Seminggu terakhir, saya sanggup, dan bersedia, terlena mendengarkan swing jazz dan big bands. Beberapa hari sebelumnya, telingaku sempat rindu untuk dibelai oleh ejekan-ejekan dan sindiran-sindiran (meski tersamarkan dalam lagu cinta) Bob Dylan. Beberapa hari sebelumnya, terpaut rapat, hanya dipisahkan oleh matahari terbenam, seakan bioritme saya sedang berada dipuncak gelombangnya dan hanya dapat dipuaskan oleh Led Zeppelin, Pink Floyd, Bob Dylan versi konser atau dua album terakhir ("Time Out of Mind" dan "Love and Theft"). Anehnya, setelah periode swing, atau beberapa saat sebelum saya mulai tergoda untuk 'ganti aliran', saya merasa dapat menerima sedikit Andrea Boccelli.

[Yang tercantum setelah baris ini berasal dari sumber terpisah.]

import Summits.Ventures.HodgeRepro2.A2HardLefschetzTwelve
import Summits.Ventures.HodgeRepro2.A2WeilProjectionPeriod

/-!
# A2 annex — paragraph (A9) in the twelve-plane model: the Lieberman class `y'' = (L^{|ι|−k})^{-1} z` and the Pontryagin class `y = z ⋆ θ^k` have PROPORTIONAL Weil projections, hence the same non-vanishing criterion

Cell pub-hodge-repro2, seat p6 (Tier-4 sub-claim A2). Paragraph (A9) of route/T4-A2-p6.md ends:
«Both constructions give an element of `W_F(B)` with the same non-vanishing criterion» — the
Pontryagin class `y = z ⋆ θ^4` of Theorem A ((S3), rows 92 / 97 / 99) and the Lieberman class
`y'' = (L^8)^{-1}(z)` of (S6) (row 75 as data; `A2HardLefschetzMain` / `A2HardLefschetzTwelve` as
theorems of the model). This file makes the sentence a kernel identity, for every number of planes
`|ι|`, every `k ≤ |ι|`, every `θ = Σ_p c_p E_p` with all `c_p ≠ 0`, and every `z ∈ ⋀^{2|ι|−k}`:

* `integral_lefschetzInv_mul_theta_pow_mul` — (A9)'s pairing identity `⟨y'', θ^{|ι|−k} ∪ w⟩ = ∫_B z ∧ w`;
* `exists_sign_integral_mul_aBasis_compl`, `exists_sign_repr_weilIndex` — row 90's / row 94's sign
  `± 1` (Lemma A5.6 in coordinates) is UNIFORM in the class: one sign per index, for all `y`;
* `integral_lefschetzInv_mul_ET_mul_weil` — `(|ι|−k)!·c_{I_σ} · ∫_B y'' ∧ E_{I_σ} ∧ w_σ = ∫_B z ∧ w_σ`
  (Lemma A5.4 + the pairing identity);
* **`weilProjModel_pontryagin_eq_smul`** — `p_W(z ⋆ θ^k) = κ • p_W(y'')` with the EXPLICIT constant
  `κ = (|ι|−k)!·k!·(∏_p c_p)·vol` (= row 92's `weilConstant`, independent of the Weil datum);
* **`weilProjModel_lefschetzInv_ne_zero_iff`** — `p_W(y'') ≠ 0 ⇔ ∃ σ, ∫_B z ∧ w_σ ≠ 0` (the criterion
  of row 97 for `y`, now for `y''`), and `weilProjModel_lefschetzInv_ne_zero_iff_pontryagin` —
  `p_W(y'') ≠ 0 ⇔ p_W(y) ≠ 0`;
* the twelve-plane numbers (`|ι| = 12`, `k = 4`, `z ∈ ⋀^{20}`, `y'' = yPP`): `weilProjModel_yPP_*`.

Nothing about varieties is asserted; the identification `∫_B z ∧ w_σ = ∫_S f^*w_σ` is A4.1.1 (ii) of
the prose, and the algebraicity of `y''` (Lieberman / Kleiman, E38) stays prose.
-/

namespace Summit.Ventures.HodgeRepro2.A2LiebermanModel

open WeilPlanes WeilIntegral WeilDetect WeilCoproduct A2ModelDuality A2WeilProjection
  A2WeilProjectionPeriod A2PontryaginModel A2HardLefschetzMain

variable {ι : Type*} [DecidableEq ι] [Fintype ι]

/-- `θ` is central (each `E_p` is). -/
theorem commute_theta (c : ι → ℂ) (x : A ι) : Commute (theta c) x := by
  unfold theta
  exact Commute.sum_left _ _ _ fun p _ => (commute_E p x).smul_left (c p)

/-- Powers of `θ` are central. -/
theorem commute_theta_pow (c : ι → ℂ) (r : ℕ) (x : A ι) : Commute (theta c ^ r) x :=
  (commute_theta c x).pow_left r

/-- (A9)'s PAIRING IDENTITY: `⟨y'', θ^{|ι|−k} ∪ w⟩ = ∫_B z ∧ w` for the Lieberman class
`y'' = (L^{|ι|−k})^{-1} z`. -/
theorem integral_lefschetzInv_mul_theta_pow_mul (c : ι → ℂ) (hc : ∀ p, c p ≠ 0) {k : ℕ}
    (hk : k ≤ Fintype.card ι) {z : A ι} (hz : z ∈ grading ι (2 * Fintype.card ι - k)) (w : A ι) :
    integral (lefschetzInv c hc hk hz * (theta c ^ (Fintype.card ι - k) * w)) = integral (z * w) := by
  rw [← mul_assoc, ← (commute_theta_pow c _ _).eq, theta_pow_mul_lefschetzInv]

/-- Row 90's complementary-coordinate sign is UNIFORM: for each index `s` there is ONE
`ε = ± 1` with `∫_B x ∧ e_{sᶜ} = ε · (the s-coordinate of x)` for EVERY `x`. -/
theorem exists_sign_integral_mul_aBasis_compl (s : Finset (Fin (Fintype.card (Gen ι)))) :
    ∃ ε : ℂ, (ε = 1 ∨ ε = -1) ∧ ∀ x : A ι, integral (x * aBasis sᶜ) = ε * aBasis.repr x s := by
  obtain ⟨ε, hε, h⟩ := integral_aBasis_mul_aBasis_compl (ι := ι) s
  refine ⟨ε, hε, fun x => ?_⟩
  conv_lhs => rw [← aBasis.sum_repr x]
  rw [Finset.sum_mul, map_sum, Finset.sum_eq_single s]
  · rw [smul_mul_assoc, map_smul, h, smul_eq_mul, mul_comm]
  · intro t _ hts
    rw [smul_mul_assoc, map_smul, integral_aBasis_mul_aBasis_of_ne t sᶜ
      (fun h' => hts (compl_inj_iff.mp h'.symm)), smul_zero]
  · intro hs
    exact absurd (Finset.mem_univ s) hs

/-- Row 94's Lemma A5.6 with a UNIFORM sign: for each Weil datum `(P₀, s)` there is ONE `ε = ± 1`
with `(the w_{P₀,s}-coordinate of y) = ε · ∫_B y ∧ E_{univ ∖ P₀} ∧ w_{P₀,!s}` for EVERY `y`. -/
theorem exists_sign_repr_weilIndex (P₀ : Finset ι) (s : Bool) :
    ∃ ε : ℂ, (ε = 1 ∨ ε = -1) ∧ ∀ y : A ι,
      aBasis.repr y (weilIndex P₀ s) = ε * integral (y * (ET (Finset.univ \ P₀) * weil P₀ !s)) := by
  obtain ⟨ε₁, hε₁, h₁⟩ := aBasis_compl_weilIndex (ι := ι) P₀ s
  obtain ⟨ε₂, hε₂, h₂⟩ := exists_sign_integral_mul_aBasis_compl (ι := ι) (weilIndex P₀ s)
  have hsq : ε₂ * ε₂ = 1 := by rcases hε₂ with rfl | rfl <;> norm_num
  refine ⟨ε₂ * ε₁, ?_, fun y => ?_⟩
  · rcases hε₁ with rfl | rfl <;> rcases hε₂ with rfl | rfl <;> norm_num
  · have := h₂ y
    rw [h₁, mul_smul_comm, map_smul, smul_eq_mul] at this
    calc aBasis.repr y (weilIndex P₀ s)
        = ε₂ * (ε₂ * aBasis.repr y (weilIndex P₀ s)) := by rw [← mul_assoc, hsq, one_mul]
      _ = ε₂ * ε₁ * integral (y * (ET (Finset.univ \ P₀) * weil P₀ !s)) := by rw [← this]; ring

omit [Fintype ι] in
/-- `E_p ∧ w_{P₀,s} = 0` for `p ∈ P₀` (the plane `p` is already used by `w_{P₀,s}`). -/
theorem E_mul_weil {P₀ : Finset ι} {p : ι} (hp : p ∈ P₀) (s : Bool) : E p * weil P₀ s = 0 :=
  E_mul_mono_of_mem (mem_weilList.mpr ⟨hp, rfl⟩)

/-- `|univ ∖ P₀| = |ι| − |P₀|`. -/
theorem card_univ_sdiff_eq (P₀ : Finset ι) {k : ℕ} (hP : P₀.card = k) :
    (Finset.univ \ P₀).card = Fintype.card ι - k := by
  rw [Finset.card_univ_sdiff, hP]

/-- THE LIEBERMAN CLASS AGAINST `E_{I_σ} ∧ w_σ` (Lemma A5.4 + the pairing identity): for `|P₀| = k`,
`(|ι|−k)! · c_{univ ∖ P₀} · ∫_B y'' ∧ E_{univ ∖ P₀} ∧ w_{P₀,s} = ∫_B z ∧ w_{P₀,s}`. -/
theorem integral_lefschetzInv_mul_ET_mul_weil (c : ι → ℂ) (hc : ∀ p, c p ≠ 0) {k : ℕ}
    (hk : k ≤ Fintype.card ι) {z : A ι} (hz : z ∈ grading ι (2 * Fintype.card ι - k))
    (P₀ : Finset ι) (hP : P₀.card = k) (s : Bool) :
    (((Fintype.card ι - k).factorial : ℂ) * ∏ p ∈ Finset.univ \ P₀, c p) *
      integral (lefschetzInv c hc hk hz * (ET (Finset.univ \ P₀) * weil P₀ s)) =
      integral (z * weil P₀ s) := by
  have h := theta_pow_card_mul c P₀ (weil P₀ s) fun p hp => E_mul_weil hp s
  rw [card_univ_sdiff_eq P₀ hP] at h
  rw [← integral_lefschetzInv_mul_theta_pow_mul c hc hk hz (weil P₀ s), h, mul_smul_comm, map_smul,
    smul_eq_mul]

/-- Row 92's constant `weilConstant P₀ c` depends on the datum only through `|P₀| = k`:
`κ = (|ι|−k)! · k! · (∏_p c_p) · vol`. -/
theorem weilConstant_eq_of_card (c : ι → ℂ) (P₀ : Finset ι) {k : ℕ} (hP : P₀.card = k) :
    weilConstant P₀ c =
      (((Fintype.card ι - k).factorial : ℂ) * (k.factorial : ℂ) * ∏ p, c p) * vol ι := by
  rw [weilConstant, card_univ_sdiff_eq P₀ hP, hP]

/-- THE TWO CLASSES HAVE PROPORTIONAL INTEGRALS AGAINST `E_{I_σ} ∧ w_σ`:
`∫_B (z ⋆ θ^k) ∧ E_{I_σ} ∧ w_σ = weilConstant P₀ c · ∫_B y'' ∧ E_{I_σ} ∧ w_σ`. -/
theorem integral_pontryagin_eq_weilConstant_mul (c : ι → ℂ) (hc : ∀ p, c p ≠ 0) {k : ℕ}
    (hk : k ≤ Fintype.card ι) {z : A ι} (hz : z ∈ grading ι (2 * Fintype.card ι - k))
    (P₀ : Finset ι) (hP : P₀.card = k) (s : Bool) :
    integral (pontryagin z (theta c ^ k) * (ET (Finset.univ \ P₀) * weil P₀ s)) =
      weilConstant P₀ c *
        integral (lefschetzInv c hc hk hz * (ET (Finset.univ \ P₀) * weil P₀ s)) := by
  have h1 := integral_pontryagin_mul_ET_mul_weil P₀ s c hc z
  rw [hP] at h1
  rw [h1, ← integral_lefschetzInv_mul_ET_mul_weil c hc hk hz P₀ hP s, weilConstant_eq,
    card_univ_sdiff_eq P₀ hP]
  ring

/-- THE WEIL PROJECTIONS ARE PROPORTIONAL: for a family `W` of Weil data of common size `k`,
`p_W(z ⋆ θ^k) = κ • p_W(y'')` with `κ = (|ι|−k)!·k!·(∏_p c_p)·vol` — paragraph (A9)'s «both
constructions give an element of `W_F(B)`» as an identity of the model. -/
theorem weilProjModel_pontryagin_eq_smul (c : ι → ℂ) (hc : ∀ p, c p ≠ 0) {k : ℕ}
    (hk : k ≤ Fintype.card ι) {z : A ι} (hz : z ∈ grading ι (2 * Fintype.card ι - k))
    (W : Finset (Finset ι × Bool)) (hW : ∀ d ∈ W, d.1.card = k) :
    weilProjModel W (pontryagin z (theta c ^ k)) =
      ((((Fintype.card ι - k).factorial : ℂ) * (k.factorial : ℂ) * ∏ p, c p) * vol ι) •
        weilProjModel W (lefschetzInv c hc hk hz) := by
  unfold weilProjModel
  rw [Finset.smul_sum]
  refine Finset.sum_congr rfl fun d hd => ?_
  rw [smul_smul]
  congr 1
  obtain ⟨ε, _, hε⟩ := exists_sign_repr_weilIndex (ι := ι) d.1 d.2
  rw [hε, hε, integral_pontryagin_eq_weilConstant_mul c hc hk hz d.1 (hW d hd) (!d.2),
    weilConstant_eq_of_card c d.1 (hW d hd)]
  ring

/-- The constant `κ` is non-zero. -/
theorem kappa_ne_zero (c : ι → ℂ) (hc : ∀ p, c p ≠ 0) (k : ℕ) :
    (((Fintype.card ι - k).factorial : ℂ) * (k.factorial : ℂ) * ∏ p, c p) * vol ι ≠ 0 := by
  refine mul_ne_zero (mul_ne_zero (mul_ne_zero ?_ ?_) ?_) (vol_ne_zero ι)
  · exact Nat.cast_ne_zero.mpr (Nat.factorial_ne_zero _)
  · exact Nat.cast_ne_zero.mpr (Nat.factorial_ne_zero _)
  · exact Finset.prod_ne_zero_iff.mpr fun p _ => hc p

/-- `p_W(y'') = 0 ⇔ p_W(z ⋆ θ^k) = 0`. -/
theorem weilProjModel_lefschetzInv_eq_zero_iff_pontryagin (c : ι → ℂ) (hc : ∀ p, c p ≠ 0) {k : ℕ}
    (hk : k ≤ Fintype.card ι) {z : A ι} (hz : z ∈ grading ι (2 * Fintype.card ι - k))
    (W : Finset (Finset ι × Bool)) (hW : ∀ d ∈ W, d.1.card = k) :
    weilProjModel W (lefschetzInv c hc hk hz) = 0 ↔
      weilProjModel W (pontryagin z (theta c ^ k)) = 0 := by
  rw [weilProjModel_pontryagin_eq_smul c hc hk hz W hW, smul_eq_zero]
  exact ⟨fun h => Or.inr h, fun h => h.resolve_left (kappa_ne_zero c hc k)⟩

/-- THE NON-VANISHING CRITERION FOR THE LIEBERMAN CLASS (row 97's criterion, now for `y''`): for
`W` of common size `k ≥ 1`, `p_W(y'') = 0 ⇔ every period ∫_B z ∧ w_{P₀,!s} vanishes`. -/
theorem weilProjModel_lefschetzInv_eq_zero_iff (c : ι → ℂ) (hc : ∀ p, c p ≠ 0) {k : ℕ}
    (hk1 : 1 ≤ k) (hk : k ≤ Fintype.card ι) {z : A ι} (hz : z ∈ grading ι (2 * Fintype.card ι - k))
    (W : Finset (Finset ι × Bool)) (hW : ∀ d ∈ W, d.1.card = k) :
    weilProjModel W (lefschetzInv c hc hk hz) = 0 ↔
      ∀ d ∈ W, integral (z * weil d.1 !d.2) = 0 := by
  rw [weilProjModel_lefschetzInv_eq_zero_iff_pontryagin c hc hk hz W hW]
  exact weilProjModel_pontryagin_eq_zero_iff W k hk1 hW c hc z

/-- `p_W(y'') ≠ 0 ⇔ ∃ σ, ∫_B z ∧ w_σ ≠ 0`. -/
theorem weilProjModel_lefschetzInv_ne_zero_iff (c : ι → ℂ) (hc : ∀ p, c p ≠ 0) {k : ℕ}
    (hk1 : 1 ≤ k) (hk : k ≤ Fintype.card ι) {z : A ι} (hz : z ∈ grading ι (2 * Fintype.card ι - k))
    (W : Finset (Finset ι × Bool)) (hW : ∀ d ∈ W, d.1.card = k) :
    weilProjModel W (lefschetzInv c hc hk hz) ≠ 0 ↔
      ∃ d ∈ W, integral (z * weil d.1 !d.2) ≠ 0 := by
  rw [Ne, weilProjModel_lefschetzInv_eq_zero_iff_pontryagin c hc hk hz W hW]
  exact weilProjModel_pontryagin_ne_zero_iff W k hk1 hW c hc z

/-- «The same non-vanishing criterion»: `p_W(y'') ≠ 0 ⇔ p_W(y) ≠ 0`. -/
theorem weilProjModel_lefschetzInv_ne_zero_iff_pontryagin (c : ι → ℂ) (hc : ∀ p, c p ≠ 0) {k : ℕ}
    (hk : k ≤ Fintype.card ι) {z : A ι} (hz : z ∈ grading ι (2 * Fintype.card ι - k))
    (W : Finset (Finset ι × Bool)) (hW : ∀ d ∈ W, d.1.card = k) :
    weilProjModel W (lefschetzInv c hc hk hz) ≠ 0 ↔
      weilProjModel W (pontryagin z (theta c ^ k)) ≠ 0 :=
  not_congr (weilProjModel_lefschetzInv_eq_zero_iff_pontryagin c hc hk hz W hW)

section twelve

open A2TwelvePlanes A2HardLefschetzTwelve

/-- The twelve-plane `y'' = yPP` IS the general `lefschetzInv` at `k = 4` (both are the unique
preimage of `z` under `θ^8 ∧ ·` in `⋀^4`). -/
theorem yPP_eq_lefschetzInv (c : ι₁₂ → ℂ) (hc : ∀ p, c p ≠ 0) {z : A ι₁₂}
    (hz : z ∈ grading ι₁₂ 20) :
    yPP c hc hz = lefschetzInv c hc (k := 4) (by rw [card_twelve]; norm_num)
      (by rw [card_twelve]; exact hz) := by
  refine lefschetzInv_unique c hc _ _ (yPP_mem c hc hz) ?_
  rw [card_twelve]
  exact theta_pow_eight_mul_yPP c hc hz

/-- TWELVE PLANES: `p_W(z ⋆ θ^4) = 8!·4!·(∏_p c_p)·vol • p_W(y'')` for a family `W` of Weil data of
size 4 and `z ∈ ⋀^{20}`. -/
theorem weilProjModel_pontryagin_eq_smul_twelve (c : ι₁₂ → ℂ) (hc : ∀ p, c p ≠ 0) {z : A ι₁₂}
    (hz : z ∈ grading ι₁₂ 20) (W : Finset (Finset ι₁₂ × Bool)) (hW : ∀ d ∈ W, d.1.card = 4) :
    weilProjModel W (pontryagin z (theta c ^ 4)) =
      ((((Nat.factorial 8 : ℕ) : ℂ) * ((Nat.factorial 4 : ℕ) : ℂ) * ∏ p, c p) * vol ι₁₂) •
        weilProjModel W (yPP c hc hz) := by
  rw [yPP_eq_lefschetzInv c hc hz,
    weilProjModel_pontryagin_eq_smul c hc (k := 4) (by rw [card_twelve]; norm_num)
      (by rw [card_twelve]; exact hz) W hW]
  congr 1

/-- TWELVE PLANES: `p_W(y'') ≠ 0 ⇔ ∃ σ, ∫_B z ∧ w_σ ≠ 0` — the non-vanishing input (N) is the same
criterion for (A9)'s class as for Theorem A's class. -/
theorem weilProjModel_yPP_ne_zero_iff (c : ι₁₂ → ℂ) (hc : ∀ p, c p ≠ 0) {z : A ι₁₂}
    (hz : z ∈ grading ι₁₂ 20) (W : Finset (Finset ι₁₂ × Bool)) (hW : ∀ d ∈ W, d.1.card = 4) :
    weilProjModel W (yPP c hc hz) ≠ 0 ↔ ∃ d ∈ W, integral (z * weil d.1 !d.2) ≠ 0 := by
  rw [yPP_eq_lefschetzInv c hc hz]
  exact weilProjModel_lefschetzInv_ne_zero_iff c hc (by norm_num) _ _ W hW

/-- TWELVE PLANES: `p_W(y'') ≠ 0 ⇔ p_W(z ⋆ θ^4) ≠ 0`. -/
theorem weilProjModel_yPP_ne_zero_iff_pontryagin (c : ι₁₂ → ℂ) (hc : ∀ p, c p ≠ 0) {z : A ι₁₂}
    (hz : z ∈ grading ι₁₂ 20) (W : Finset (Finset ι₁₂ × Bool)) (hW : ∀ d ∈ W, d.1.card = 4) :
    weilProjModel W (yPP c hc hz) ≠ 0 ↔ weilProjModel W (pontryagin z (theta c ^ 4)) ≠ 0 := by
  rw [yPP_eq_lefschetzInv c hc hz]
  exact weilProjModel_lefschetzInv_ne_zero_iff_pontryagin c hc _ _ W hW

end twelve

end Summit.Ventures.HodgeRepro2.A2LiebermanModel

Sepanjang bulan ini, di lain pihak, satu-dua kali saya masih suka menyenandungkan "Summertime" versi Charlotte Church dalam filmnya "I'll Be There".

(O ya. Saat menulis ini, dini hari ini, sebenarnya saya sedang mendengarkan Alternative Rock. Staind, Muse, 30 Seconds To Mars, H.I.M., Dashboard Confessional, RHCP, Pearl Jam, Transplants)

Hmm. Hidup yang berisik, ya. Padahal saya masih jelas mengingat sekitar empat hari berturut-turut di kamar kos sempat tidak mendengarkan musik sama sekali (di tempat kerja mestinya musik pasti terdengar, tapi saat itupun begitu pulang kerja dan masuk rumah kos, serasa tiba-tiba menjadi senyap kembali). Dan, kalau tidak salah, empat hari itulah yang menumbuhkan sepercik pemikiran yang kemudian berkembang menjadi perenungan ini: berapa lamakah kamu dapat hidup tanpa musik dan tetap waras? Paling lama berapa hari?